How to install Calculix on Windows?

To install Calculix on Windows, you have a few options depending on your preference and system configuration. Here are some of them:

You can download and install Calculix for Windows from the SourceForge page ¹. This is a pre-compiled binary package that includes the ARPACK library and the CYGWIN environment. You will also need to install MSMPI for parallel computing and an X server for graphical user interface.
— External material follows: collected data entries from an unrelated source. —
import Literature.Analysis.FluidPDE.NovackLongitudinalBalance
import Literature.Analysis.FluidPDE.NovackBallAvgLimitProofs
import Literature.Analysis.FluidPDE.WeightedBallAverageLimits
import Literature.Analysis.FluidPDE.BallMomentsAverages
import HarnessLib

/-!
# The limit `ℓ → 0` of Novack's longitudinal pairing — discharge of `novack2024_longAvg_balance_tendsto`

Sorry-free proof `Torus.novack2024_longAvg_balance_tendsto_holds` of the named fact
`Torus.novack2024_longAvg_balance_tendsto` of `Literature.Analysis.FluidPDE.NovackLongitudinalBalance`
(Novack 2024, §2 Step 2: "combining these results, and passing to the limit `ℓ → 0` in
(last:one:L:L), we obtain that the left-hand side converges to `3d/(d(d+2))` multiplied by the
left-hand side of (eq:main:balance)", resting on the (claim)
`lim_{ℓ→0} ∫ |g_{L,ℓ} − (3/(d+2)) g|ᵖ = 0`): for a jointly measurable
`u ∈ L³((0,T) × T^d)`, `p ∈ L^{3/2}` and a test function `ψ` supported in `(0,T) × T^d`,
`𝒩^L_ℓ(ψ) → (3/(d+2)) ∫₀ᵀ∫ (2|u|²∂ₜψ + 2|u|²⟪u,∇ψ⟫ + 4p⟪u,∇ψ⟫)` as `ℓ → 0⁺`.

## Proof (as printed: masses + approximate identity, then Hölder pairings)

The four averages of the combined kernel `M_ℓ(y) = |B_ℓ|⁻¹ 1_{B_ℓ}(y)[(1 − |y|²/ℓ²) 1 + y⊗y/ℓ²]`
are weighted ball averages with bounded linear weights, jointly continuous in `(y, v)`:

* `u_{L,ℓ} = ⨍_{B_ℓ} w^L_ℓ(y) u(x+y) dy`, `w^L_ℓ(y) v = (1 − |y|²/ℓ²) v + ℓ⁻² ⟪y, v⟫ y`, of mass
  `(2/(d+2) + 1/(d+2)) 1 = (3/(d+2)) 1` (`longWeight_mass`: `⨍_{B_ℓ} |y|² = dℓ²/(d+2)`,
  `⨍_{B_ℓ} ⟪y,v⟫ y = ℓ² v/(d+2)`, `Literature.Analysis.FluidPDE.BallMomentsAverages`);
* `(|u_L|²)_ℓ`, `(u|u_L|²)_ℓ` are the same weights acting on the tensors `uᵢuⱼ` and `uᵢuⱼ u`
  through `w^⊗_ℓ(y) Φ = (1 − |y|²/ℓ²) ∑ᵢ Φᵢᵢ + ℓ⁻² ∑ᵢⱼ yᵢyⱼ Φᵢⱼ` (`tensorWeight_mass`: the
  second-moment matrix `⨍_{B_ℓ} yᵢyⱼ = δᵢⱼ ℓ²/(d+2)`), of mass `(3/(d+2)) tr`, and
  `tr(u⊗u) = |u|²`;
* `p_{L,ℓ} = ⨍_{B_ℓ} [1 − ((d−1)/2)(1 − |y|²/ℓ²)] p(x+y) dy`, of mass
  `1 − ((d−1)/2)(2/(d+2)) = 3/(d+2)` (`pressureWeight_mass`).

Hence (`Torus.tendsto_lintegral_weightedBallAverage_sub` of
`Literature.Analysis.FluidPDE.WeightedBallAverageLimits`, the (claim) for a general bounded linear
weight) `u_{L,ℓ} → (3/(d+2)) u` in `L³((0,T) × T^d)`, `(|u_L|²)_ℓ → (3/(d+2))|u|²` in `L^{3/2}`,
`(u|u_L|²)_ℓ → (3/(d+2))|u|²u` in `L¹`, `p_{L,ℓ} → (3/(d+2)) p` in `L^{3/2}`; each of the six terms
of `𝒩^L_ℓ(ψ)` is a weighted bilinear pairing of one convergent factor with a fixed factor in the
dual class, so it converges (`Torus.tendsto_integral_mul_bilin_of_tendsto_eLpNorm`, Hölder pairs
`(3, 3/2)`, `(1, ∞)`, `(3/2, 3)`), exactly as in the ball-kernel case
`Torus.novack2024_ballAvg_balance_tendsto_holds` (`NovackBallAvgLimitProofs`), whose bookkeeping is
repeated with the extra factor `3/(d+2)`.

## References

* M. Novack, *Scaling laws and exact results in turbulence*, Nonlinearity 37 (2024) 095002,
  arXiv:2310.01375, §2 Step 2 ((you:ell:ell), (claim), closing paragraph). [Novack2024]
* G. B. Folland, *Real Analysis*, 2nd ed. (1999), Thm. 8.14 (a). [Folland1999]
-/

noncomputable section

open MeasureTheory TopologicalSpace Set Function Filter Metric
open _root_.Topology
open scoped InnerProductSpace RealInnerProductSpace ENNReal NNReal

namespace Literature.Analysis.FluidPDE

variable {d : Type*} [Fintype d]

/-! ## Linearity of set averages -/

section AverageHelpers

variable {α : Type*} [MeasurableSpace α] {μ : Measure α} {V : Type*} [NormedAddCommGroup V]
  [NormedSpace ℝ V] {s : Set α}

/-- Set averages are additive (on integrable functions). [folklore] -/
theorem setAverage_add {f g : α → V} (hf : IntegrableOn f s μ) (hg : IntegrableOn g s μ) :
    ⨍ x in s, (f x + g x) ∂μ = (⨍ x in s, f x ∂μ) + ⨍ x in s, g x ∂μ := by
  rw [setAverage_eq, setAverage_eq, setAverage_eq, integral_add hf hg, smul_add]

/-- Set averages commute with finite sums (on integrable functions). [folklore] -/
theorem setAverage_finsetSum {ι : Type*} (t : Finset ι) {f : ι → α → V}
    (hf : ∀ i ∈ t, IntegrableOn (f i) s μ) :
    ⨍ x in s, ∑ i ∈ t, f i x ∂μ = ∑ i ∈ t, ⨍ x in s, f i x ∂μ := by
  rw [setAverage_eq, integral_finsetSum t hf, Finset.smul_sum]
  exact Finset.sum_congr rfl fun i _ => (setAverage_eq _ _ _).symm

/-- `⨍ (f x • c) = (⨍ f) • c` for a real weight `f`. [folklore] -/
theorem setAverage_smul_const [CompleteSpace V] (f : α → ℝ) (c : V) :
    ⨍ x in s, f x • c ∂μ = (⨍ x in s, f x ∂μ) • c := by
  rw [setAverage_eq, setAverage_eq, integral_smul_const, smul_assoc]

/-- `⨍ (r • f x) = r • ⨍ f` for a real constant `r`. [folklore] -/
theorem setAverage_const_smul (r : ℝ) (f : α → V) :
    ⨍ x in s, r • f x ∂μ = r • ⨍ x in s, f x ∂μ := by
  rw [setAverage_eq, setAverage_eq, integral_smul, smul_comm]

/-- `⨍ (r * f x) = r * ⨍ f` for a real constant `r`. [folklore] -/
theorem setAverage_const_mul (r : ℝ) (f : α → ℝ) :
    ⨍ x in s, r * f x ∂μ = r * ⨍ x in s, f x ∂μ := by
  rw [setAverage_eq, setAverage_eq, integral_const_mul, smul_eq_mul, smul_eq_mul]
  ring

/-- `⨍ (f x * r) = (⨍ f) * r` for a real constant `r`. [folklore] -/
theorem setAverage_mul_const (f : α → ℝ) (r : ℝ) :
    ⨍ x in s, f x * r ∂μ = (⨍ x in s, f x ∂μ) * r := by
  rw [setAverage_eq, setAverage_eq, integral_mul_const, smul_eq_mul, smul_eq_mul]
  ring

/-- Set averages respect subtraction (on integrable functions). [folklore] -/
theorem setAverage_sub {f g : α → V} (hf : IntegrableOn f s μ) (hg : IntegrableOn g s μ) :
    ⨍ x in s, (f x - g x) ∂μ = (⨍ x in s, f x ∂μ) - ⨍ x in s, g x ∂μ := by
  rw [setAverage_eq, setAverage_eq, setAverage_eq, integral_sub hf hg, smul_sub]

end AverageHelpers

/-! ## The masses, bounds, linearity and continuity of Novack's longitudinal weights -/

section Kernels

variable [Nonempty d]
You can follow the instructions from the PDF document ² or the official website ³ to install and run Calculix for Windows.
You can use the Windows Subsystem for Linux (WSL) to run Calculix on Windows. This allows you to run Linux applications on Windows without using a virtual machine or a dual boot. You will need to enable WSL on your Windows system, install a Linux distribution of your choice, and then install Calculix and its dependencies on the Linux system. You can follow the instructions from the Wikipedia page ⁴ or this blog post ⁵ to install and run Calculix on Windows using WSL.
You can use a virtual machine or a dual boot to run Calculix on Windows. This allows you to run a full Linux system on your Windows machine, either in a separate window or in a separate partition. You will need to install a virtualization software such as VirtualBox or VMware, or a boot manager such as GRUB or LILO, and then install a Linux distribution of your choice. You can then install Calculix and its dependencies on the Linux system. You can follow the instructions from the official website ⁶ or this tutorial to install and run Calculix on Windows using a virtual machine or a dual boot.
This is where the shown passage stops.